Cave-Poésie René Gouzenne
Après avoir frôlé le cap des tempêtes avec la disparition de son démiurge René Gouzenne le 21 juillet 2007, lui qui avait fait de ce lieu conquis sur le salpêtre et l’indifférence, une véritable tanière des rêves, un atelier vibrant de vie, La Cave-Poésie vogue vers le cap de Bonne Espérance en continuant à répandre la bonne parole.
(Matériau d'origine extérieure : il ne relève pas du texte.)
import Summits.KontsevichZagierPeriods.KontsevichZagierPeriods.Theorems.SymplecticScissorsPlanarCompilerStubSignedSweepAux
import Summits.KontsevichZagierPeriods.KontsevichZagierPeriods.Theorems.SymplecticScissorsPlanarCompilerStubSignedSweepAux2
import Summits.KontsevichZagierPeriods.KontsevichZagierPeriods.Theorems.SymplecticScissorsPlanarCompilerStubSignedSweepAux3
import Summits.KontsevichZagierPeriods.KontsevichZagierPeriods.Theorems.SymplecticScissorsPlanarCompilerStubSignedSweepAux5
import Summits.KontsevichZagierPeriods.KontsevichZagierPeriods.Theorems.SymplecticScissorsPlanarCompilerStubSignedSweepAux8
import Literature.NumberTheory.Transcendental.KZSemialgebraicComplex

/-!
# `PlanarCompiler`, line `twist-restoring-shear`: stub `stub_signedSweep`

The signed vertical sweep of the open triangle `T` for a Green datum `(A, B, S)` (`A, B`
`ℚ`-semialgebraic and continuous on the closed triangle `Δ`, `dS = A da + B db` on `T`): a
cylindrical decomposition of `T` into strips and stacked open cells with continuous monotone
`ℚ`-semialgebraic graph functions, each cell inside the common `C¹`-locus of `A, B` where
`∂_b A = ∂_a B` (Clairaut from the potential), carrying the constant sign `ε ∈ {1, -1, 0}` of
`∂_b A`, with both sheared projections `p ↦ (p 0, A p)`, `p ↦ (p 1, B p)` injective on the signed
cells, together with the trace representations along the graphs and the integrand-`1`
representations on the sheared images.

First the flat sweep for abstract `ℚ`-semialgebraic `W, P, N` (`stub_signedSweep_flatSweep`):
over each strip of `stub_signedSweep_strips` the sweep of one strip (`stub_signedSweep_stripSweep`)
gives the levels; strips and levels are re-indexed by a single finite type `Fin m`
(`finSigmaFinEquiv`), the cells are pairwise disjoint, and the open triangle is covered by the
cells up to a null set (the verticals over the breakpoints and, over each strip, the graphs).
Then the assembly: the smooth locus (`stub_signedSweep_smoothLocus`) and the sign sets of `∂_b A`
as `W, P, N`, injectivity by the mean value theorem (`stub_signedSweep_injOnShear`,
`injOn_shear_snd`), and the representations (`stub_signedSweep_traceRep`, `exists_imageRep`).
-/

noncomputable section

open MeasureTheory Set
open Literature.NumberTheory.Transcendental Literature.ModelTheory.ExponentialFields
open Summit.KontsevichZagierPeriods.KontsevichZagierPeriods.Theses.SymplecticScissors

namespace Summit.KontsevichZagierPeriods.SymplecticScissors.PlanarCompilerProof

/-- **The flat sweep.** For `ℚ`-semialgebraic `W, P, N` with `T ∖ W` null there are strips
`(x_j, x_{j+1})` (`x` strictly increasing from `0` to `1`) and finitely many cells `C i`, the cell
`i` lying over the strip `str i` at level `lev i < L (str i)` between the graphs of `lo i < hi i`
(continuous and monotone or antitone on the closed strip, `ℚ`-semialgebraic on the open strip,
`lo = 0` at the bottom, `hi = 1 - t` at the top, consecutive levels sharing their graph), the cells
being open, `ℚ`-semialgebraic, inside `T` and `W`, pairwise disjoint, covering `T` up to a null
set, and each cell lying in `P`, in `N`, or missing both. [folklore] -/
theorem stub_signedSweep_flatSweep :
    ∀ {W P N : Set (Fin 2 → ℝ)}, IsSemialgebraic ℚ W → IsSemialgebraic ℚ P → IsSemialgebraic ℚ N →
    volume ({p : Fin 2 → ℝ | 0 < p 0 ∧ 0 < p 1 ∧ p 0 + p 1 < 1} \ W) = 0 →
    ∃ (k : ℕ) (x : Fin (k + 1) → ℝ) (m : ℕ) (str : Fin m → Fin k) (lev : Fin m → ℕ) (L : Fin k → ℕ)
      (lo hi : Fin m → ℝ → ℝ) (C : Fin m → Set (Fin 2 → ℝ)),
      StrictMono x ∧ x 0 = 0 ∧ x (Fin.last k) = 1 ∧ (∀ i, lev i < L (str i)) ∧
      (∀ i j, str i = str j → lev i = lev j → i = j) ∧
      (∀ (j : Fin k) (l : ℕ), l < L j → ∃ i, str i = j ∧ lev i = l) ∧ (∀ j, 0 < L j) ∧
      (∀ i, lev i = 0 → ∀ t ∈ Icc (x (Fin.castSucc (str i))) (x (Fin.succ (str i))), lo i t = 0) ∧
      (∀ i, lev i + 1 = L (str i) → ∀ t ∈ Icc (x (Fin.castSucc (str i))) (x (Fin.succ (str i))), hi i t = 1 - t) ∧
      (∀ i j, str i = str j → lev j = lev i + 1 →
        ∀ t ∈ Icc (x (Fin.castSucc (str i))) (x (Fin.succ (str i))), lo j t = hi i t) ∧
      (∀ i, ContinuousOn (lo i) (Icc (x (Fin.castSucc (str i))) (x (Fin.succ (str i))))) ∧
      (∀ i, ContinuousOn (hi i) (Icc (x (Fin.castSucc (str i))) (x (Fin.succ (str i))))) ∧
      (∀ i, MonotoneOn (lo i) (Icc (x (Fin.castSucc (str i))) (x (Fin.succ (str i)))) ∨
        AntitoneOn (lo i) (Icc (x (Fin.castSucc (str i))) (x (Fin.succ (str i))))) ∧
      (∀ i, MonotoneOn (hi i) (Icc (x (Fin.castSucc (str i))) (x (Fin.succ (str i)))) ∨
        AntitoneOn (hi i) (Icc (x (Fin.castSucc (str i))) (x (Fin.succ (str i))))) ∧
      (∀ i, ∀ t ∈ Ioo (x (Fin.castSucc (str i))) (x (Fin.succ (str i))), lo i t < hi i t) ∧
      (∀ i, IsSemialgebraicFunOn ℚ {z : Fin 1 → ℝ | z 0 ∈ Ioo (x (Fin.castSucc (str i))) (x (Fin.succ (str i)))}
        (fun z => lo i (z 0))) ∧
      (∀ i, IsSemialgebraicFunOn ℚ {z : Fin 1 → ℝ | z 0 ∈ Ioo (x (Fin.castSucc (str i))) (x (Fin.succ (str i)))}
        (fun z => hi i (z 0))) ∧
      (∀ i, C i = {p : Fin 2 → ℝ | p 0 ∈ Ioo (x (Fin.castSucc (str i))) (x (Fin.succ (str i))) ∧
        lo i (p 0) < p 1 ∧ p 1 < hi i (p 0)}) ∧
      (∀ i, IsOpen (C i)) ∧ (∀ i, IsSemialgebraic ℚ (C i)) ∧
      (∀ i, C i ⊆ {p : Fin 2 → ℝ | 0 < p 0 ∧ 0 < p 1 ∧ p 0 + p 1 < 1}) ∧
      (Pairwise fun i j => Disjoint (C i) (C j)) ∧
      volume ({p : Fin 2 → ℝ | 0 < p 0 ∧ 0 < p 1 ∧ p 0 + p 1 < 1} \ ⋃ i, C i) = 0 ∧
      (∀ i, C i ⊆ W) ∧
      (∀ i, C i ⊆ P ∨ C i ⊆ N ∨ (Disjoint (C i) P ∧ Disjoint (C i) N)) := by
  intro W P N hWsa hPsa hNsa hnull
  obtain ⟨k, x, hxmono, hx0, hxl, hcov, hper⟩ := stub_signedSweep_strips hWsa hPsa hNsa
  -- the sweep of each strip
  have hper' : ∀ s : Fin k, ∃ (L : ℕ) (bnd : ℕ → ℝ → ℝ), 0 < L ∧
      (∀ t ∈ Icc (x (Fin.castSucc s)) (x (Fin.succ s)), bnd 0 t = 0) ∧
      (∀ t ∈ Icc (x (Fin.castSucc s)) (x (Fin.succ s)), bnd L t = 1 - t) ∧
      (∀ l, l ≤ L → ContinuousOn (bnd l) (Icc (x (Fin.castSucc s)) (x (Fin.succ s)))) ∧
      (∀ l, l ≤ L → (MonotoneOn (bnd l) (Icc (x (Fin.castSucc s)) (x (Fin.succ s))) ∨
        AntitoneOn (bnd l) (Icc (x (Fin.castSucc s)) (x (Fin.succ s))))) ∧
      (∀ l, l < L → ∀ t ∈ Ioo (x (Fin.castSucc s)) (x (Fin.succ s)), bnd l t < bnd (l + 1) t) ∧
      (∀ l, l ≤ L → IsSemialgebraicFunOn ℚ {z : Fin 1 → ℝ | z 0 ∈ Ioo (x (Fin.castSucc s)) (x (Fin.succ s))}
        (fun z => bnd l (z 0))) ∧
      (∀ l, l < L → IsOpen {p : Fin 2 → ℝ | p 0 ∈ Ioo (x (Fin.castSucc s)) (x (Fin.succ s)) ∧
        bnd l (p 0) < p 1 ∧ p 1 < bnd (l + 1) (p 0)}) ∧
      (∀ l, l < L → IsSemialgebraic ℚ {p : Fin 2 → ℝ | p 0 ∈ Ioo (x (Fin.castSucc s)) (x (Fin.succ s)) ∧
        bnd l (p 0) < p 1 ∧ p 1 < bnd (l + 1) (p 0)}) ∧
      (∀ l, l < L → {p : Fin 2 → ℝ | p 0 ∈ Ioo (x (Fin.castSucc s)) (x (Fin.succ s)) ∧
        bnd l (p 0) < p 1 ∧ p 1 < bnd (l + 1) (p 0)} ⊆ {p : Fin 2 → ℝ | 0 < p 0 ∧ 0 < p 1 ∧ p 0 + p 1 < 1}) ∧
      (∀ l, l < L → {p : Fin 2 → ℝ | p 0 ∈ Ioo (x (Fin.castSucc s)) (x (Fin.succ s)) ∧
        bnd l (p 0) < p 1 ∧ p 1 < bnd (l + 1) (p 0)} ⊆ W) ∧
      (∀ l, l < L →
        ({p : Fin 2 → ℝ | p 0 ∈ Ioo (x (Fin.castSucc s)) (x (Fin.succ s)) ∧
          bnd l (p 0) < p 1 ∧ p 1 < bnd (l + 1) (p 0)} ⊆ P ∨
         {p : Fin 2 → ℝ | p 0 ∈ Ioo (x (Fin.castSucc s)) (x (Fin.succ s)) ∧
          bnd l (p 0) < p 1 ∧ p 1 < bnd (l + 1) (p 0)} ⊆ N ∨
         (Disjoint {p : Fin 2 → ℝ | p 0 ∈ Ioo (x (Fin.castSucc s)) (x (Fin.succ s)) ∧
            bnd l (p 0) < p 1 ∧ p 1 < bnd (l + 1) (p 0)} P ∧
          Disjoint {p : Fin 2 → ℝ | p 0 ∈ Ioo (x (Fin.castSucc s)) (x (Fin.succ s)) ∧
            bnd l (p 0) < p 1 ∧ p 1 < bnd (l + 1) (p 0)} N))) ∧
      volume ({p : Fin 2 → ℝ | p 0 ∈ Ioo (x (Fin.castSucc s)) (x (Fin.succ s)) ∧ 0 < p 1 ∧ p 0 + p 1 < 1} \
        ⋃ (l : ℕ) (_ : l < L), {p : Fin 2 → ℝ | p 0 ∈ Ioo (x (Fin.castSucc s)) (x (Fin.succ s)) ∧
          bnd l (p 0) < p 1 ∧ p 1 < bnd (l + 1) (p 0)}) = 0 := by
    intro s
    obtain ⟨n, ξ, hcont, hsa, hmono, hshape, hpart, hTb, hTg, hWb, hPb, hNb⟩ := hper s
    have hu : 0 ≤ x (Fin.castSucc s) := by rw [← hx0]; exact hxmono.monotone (Fin.zero_le _)
    have hv : x (Fin.succ s) ≤ 1 := by rw [← hxl]; exact hxmono.monotone (Fin.le_last _)
    exact stub_signedSweep_stripSweep hu (hxmono Fin.castSucc_lt_succ) hv hcont hsa hmono hshape hpart hTb hTg hWb
      hPb hNb hnull
  choose L bnd hLpos hb0 hbL hbc hbm hblt hbsa hbo hbsa2 hbT hbW hbPN hbnull using hper'
  -- levels are increasing on the open strip
  have hbmono : ∀ (s : Fin k) (a b : ℕ), a ≤ b → b ≤ L s →
      ∀ t ∈ Ioo (x (Fin.castSucc s)) (x (Fin.succ s)), bnd s a t ≤ bnd s b t := by
    intro s a b hab hbL' t ht
    induction b, hab using Nat.le_induction with
    | base => exact le_rfl
    | succ b hab ih => exact (ih (Nat.le_of_succ_le hbL')).trans (hblt s b hbL' t ht).le
  -- distinct strips are disjoint
  have hstrips : ∀ s s' : Fin k, s < s' → ∀ t : ℝ, t ∈ Ioo (x (Fin.castSucc s)) (x (Fin.succ s)) →
      t ∉ Ioo (x (Fin.castSucc s')) (x (Fin.succ s')) := by
    intro s s' hss' t ht ht'
    have hle : x (Fin.succ s) ≤ x (Fin.castSucc s') := by
      refine hxmono.monotone (Fin.le_def.2 ?_)
      rw [Fin.val_succ, Fin.val_castSucc]
      exact Fin.lt_def.1 hss'
    exact absurd (ht.2.trans_le (hle.trans ht'.1.le)) (lt_irrefl _)
  -- flattening of the index set
  obtain ⟨e⟩ : Nonempty ((Σ s : Fin k, Fin (L s)) ≃ Fin (∑ s, L s)) := ⟨finSigmaFinEquiv⟩
  set m : ℕ := ∑ s, L s with hm
  set str : Fin m → Fin k := fun i => (e.symm i).1 with hstr_def
  set lev : Fin m → ℕ := fun i => ((e.symm i).2 : ℕ) with hlev_def
  have hlevlt : ∀ i, lev i < L (str i) := fun i => (e.symm i).2.isLt
  have hinj : ∀ i j, str i = str j → lev i = lev j → i = j := by
    intro i j h1 h2
    apply e.symm.injective
    exact Sigma.ext h1 ((Fin.heq_ext_iff (congrArg L h1)).2 h2)
  have hsurj : ∀ (j : Fin k) (l : ℕ), l < L j → ∃ i, str i = j ∧ lev i = l := by
    intro j l hl
    refine ⟨e ⟨j, ⟨l, hl⟩⟩, ?_, ?_⟩
    · show (e.symm (e ⟨j, ⟨l, hl⟩⟩)).1 = j
      rw [Equiv.symm_apply_apply]
    · show ((e.symm (e ⟨j, ⟨l, hl⟩⟩)).2 : ℕ) = l
      rw [Equiv.symm_apply_apply]
  refine ⟨k, x, m, str, lev, L, fun i => bnd (str i) (lev i), fun i => bnd (str i) (lev i + 1),
    fun i => {p : Fin 2 → ℝ | p 0 ∈ Ioo (x (Fin.castSucc (str i))) (x (Fin.succ (str i))) ∧
      bnd (str i) (lev i) (p 0) < p 1 ∧ p 1 < bnd (str i) (lev i + 1) (p 0)},
    hxmono, hx0, hxl, hlevlt, hinj, hsurj, hLpos, ?_, ?_, ?_,
    fun i => hbc _ _ (hlevlt i).le, fun i => hbc _ _ (hlevlt i),
    fun i => hbm _ _ (hlevlt i).le, fun i => hbm _ _ (hlevlt i),
    fun i => hblt _ _ (hlevlt i),
    fun i => hbsa _ _ (hlevlt i).le, fun i => hbsa _ _ (hlevlt i),
    fun i => rfl, fun i => hbo _ _ (hlevlt i), fun i => hbsa2 _ _ (hlevlt i),
    fun i => hbT _ _ (hlevlt i), ?_, ?_, fun i => hbW _ _ (hlevlt i),
    fun i => hbPN _ _ (hlevlt i)⟩
  · -- `lo = 0` at the bottom
    intro i hi t ht
    simp only [hi]
    exact hb0 _ t ht
  · -- `hi = 1 - t` at the top
    intro i hi t ht
    simp only [hi]
    exact hbL _ t ht
  · -- consecutive levels share their graph
    intro i j hstr hlev t _
    simp only [hlev, hstr]
  · -- pairwise disjoint cells
    intro i j hij
    rw [Set.disjoint_left]
    intro p hpi hpj
    simp only [mem_setOf_eq] at hpi hpj
    apply hij
    have h1 : str i = str j := by
      by_contra hne
      rcases lt_or_gt_of_ne hne with h | h
      · exact hstrips _ _ h (p 0) hpi.1 hpj.1
      · exact hstrips _ _ h (p 0) hpj.1 hpi.1
    refine hinj i j h1 ?_
    by_contra hne
    -- same strip, different levels
    have hlj : lev j < L (str i) := by rw [h1]; exact hlevlt j
    rw [← h1] at hpj
    rcases lt_or_gt_of_ne hne with h | h
    · have hle := hbmono (str i) (lev i + 1) (lev j) h hlj.le (p 0) hpi.1
      exact absurd (hpi.2.2.trans_le (hle.trans hpj.2.1.le)) (lt_irrefl _)
    · have hle := hbmono (str i) (lev j + 1) (lev i) h (hlevlt i).le (p 0) hpi.1
      exact absurd (hpj.2.2.trans_le (hle.trans hpi.2.1.le)) (lt_irrefl _)
  · -- the cells cover `T` up to a null set
    have hsub : ({p : Fin 2 → ℝ | 0 < p 0 ∧ 0 < p 1 ∧ p 0 + p 1 < 1} \
        ⋃ i : Fin m, {p : Fin 2 → ℝ | p 0 ∈ Ioo (x (Fin.castSucc (str i))) (x (Fin.succ (str i))) ∧
          bnd (str i) (lev i) (p 0) < p 1 ∧ p 1 < bnd (str i) (lev i + 1) (p 0)}) ⊆
        (⋃ i' : Fin (k + 1), {p : Fin 2 → ℝ | Fin.init p ∈ {w : Fin 1 → ℝ | w (Fin.last 0) = x i'}}) ∪
        ⋃ s : Fin k, ({p : Fin 2 → ℝ | p 0 ∈ Ioo (x (Fin.castSucc s)) (x (Fin.succ s)) ∧ 0 < p 1 ∧ p 0 + p 1 < 1} \
          ⋃ (l : ℕ) (_ : l < L s), {p : Fin 2 → ℝ | p 0 ∈ Ioo (x (Fin.castSucc s)) (x (Fin.succ s)) ∧
            bnd s l (p 0) < p 1 ∧ p 1 < bnd s (l + 1) (p 0)}) := by
      rintro p ⟨⟨hp0, hp1, hp2⟩, hnot⟩
      have hpI : p 0 ∈ Icc (0 : ℝ) 1 := ⟨hp0.le, by linarith⟩
      rcases hcov (p 0) hpI with ⟨i', hi'⟩ | ⟨s, hs⟩
      · exact Or.inl (mem_iUnion.2 ⟨i', hi'.symm⟩)
      · refine Or.inr (mem_iUnion.2 ⟨s, ⟨hs, hp1, hp2⟩, fun hmem => hnot ?_⟩)
        obtain ⟨l, hl⟩ := mem_iUnion.1 hmem
        obtain ⟨hlL, hpl⟩ := mem_iUnion.1 hl
        obtain ⟨i, hi1, hi2⟩ := hsurj s l hlL
        refine mem_iUnion.2 ⟨i, ?_⟩
        rw [hi1, hi2]
        exact hpl
    refine measure_mono_null hsub (measure_union_null (measure_iUnion_null fun i' => ?_)
      (measure_iUnion_null fun s => hbnull s))
    exact KZ.volume_setOf_init_mem_eq_zero (KZ.volume_setOf_last_eq_zero (n := 0) (x i'))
Elle sait encore déclencher des houles de paroles qui font profondes vagues en nous.
De toutes les belles initiatives de La Cave-Poésie, une des plus belles et légitimes, demeure, en poursuivant une intuition de René Gouzenne, d’établir toute une saison de paroles dites et données. La cinquième saison (titre d’un recueil de René-Guy Cadou en passant) propose à nouveau quarante lectures sous le titre des « 40 rugissants ».
Et durant 40 mardis à 19h30, quarante lecteurs différents lisent 40 auteurs pendant quarante-cinq minutes.
Cette saison fait surtout appel à des lecteurs remarquables et confirmés, plutôt qu’aux coups de cœur d’amateurs passionnés, car lire est un métier particulier et exigeant, différent de celui de comédien, et demandant une empathie profonde avec un texte nu. Lire est donc un exercice particulier consistant en moins d’une heure à faire entrer et subjuguer un auditeur dans le monde d’un auteur.
Aussi les valeurs sûres et reconnues de l’art de la lecture ont été convoquées (Marc Fouroux, Jean-Pierre Tailhade, Philippe Berthaut, Bruno Ruiz, Pierre Marty, Didier Carette, Cécile Cohen et Régis Goudot du défunt théâtre Sorano sous l’ère Ex-Abrupto, Francis Azema, Maurice Petit, Jean-Claude Bastos, et bien d’autres). Des valeurs sûres de la littérature seront bien entendues défendues, depuis les Poèmes en prose de Baudelaire qui feront passer de merveilleux nuages dans la tête des auditeurs, jusqu’à L’amour fou selon Breton et donc par voie de conséquence sans doute les contes de la folie ordinaire de Charles Bukowski et se glisser dans la Soie d’Alessandro Barocco. Marguerite Duras, Jean-Pierre Simon, Somerset Maugham, Nancy Huston, Laurent Mauvignier, Alphonse Daudet, seront aussi de la grande guirlande des mots.
Mais des textes plus rares seront mis en voix et en lumière comme l’art poétique de Mallarmé, les itinéraires de Michel Butor, les anachronismes de la langue déjantée de Christophe Tarkos, les liens de famille de Lisector, un récit halluciné de Branimir Scepanovic et d’autres textes peu connus.
C‘est donc à la Cave-Poésie qu’il faut aller se confronter face à face avec les mots nus dits uniquement par le support de la voix. Les livres s’ouvrent alors pour nous, et le pari est réussi quand l’auditeur en sortant se précipite dans une librairie pour acheter le livre qui lui fuit soit révélé, soit rappelé. Ainsi en une époque superficielle où le zapping est roi, la Cave-Poésie fait œuvre de salubrité publique. Peut-être se souvient-on encore que ses locaux furent ceux de la FOL et que le cher René Gouzenne fut aussi instituteur.
L’équipe de la Cave Poésie-René Gouzenne continue donc à défendre les beaux textes, comme il le voulait intensément, passionnément.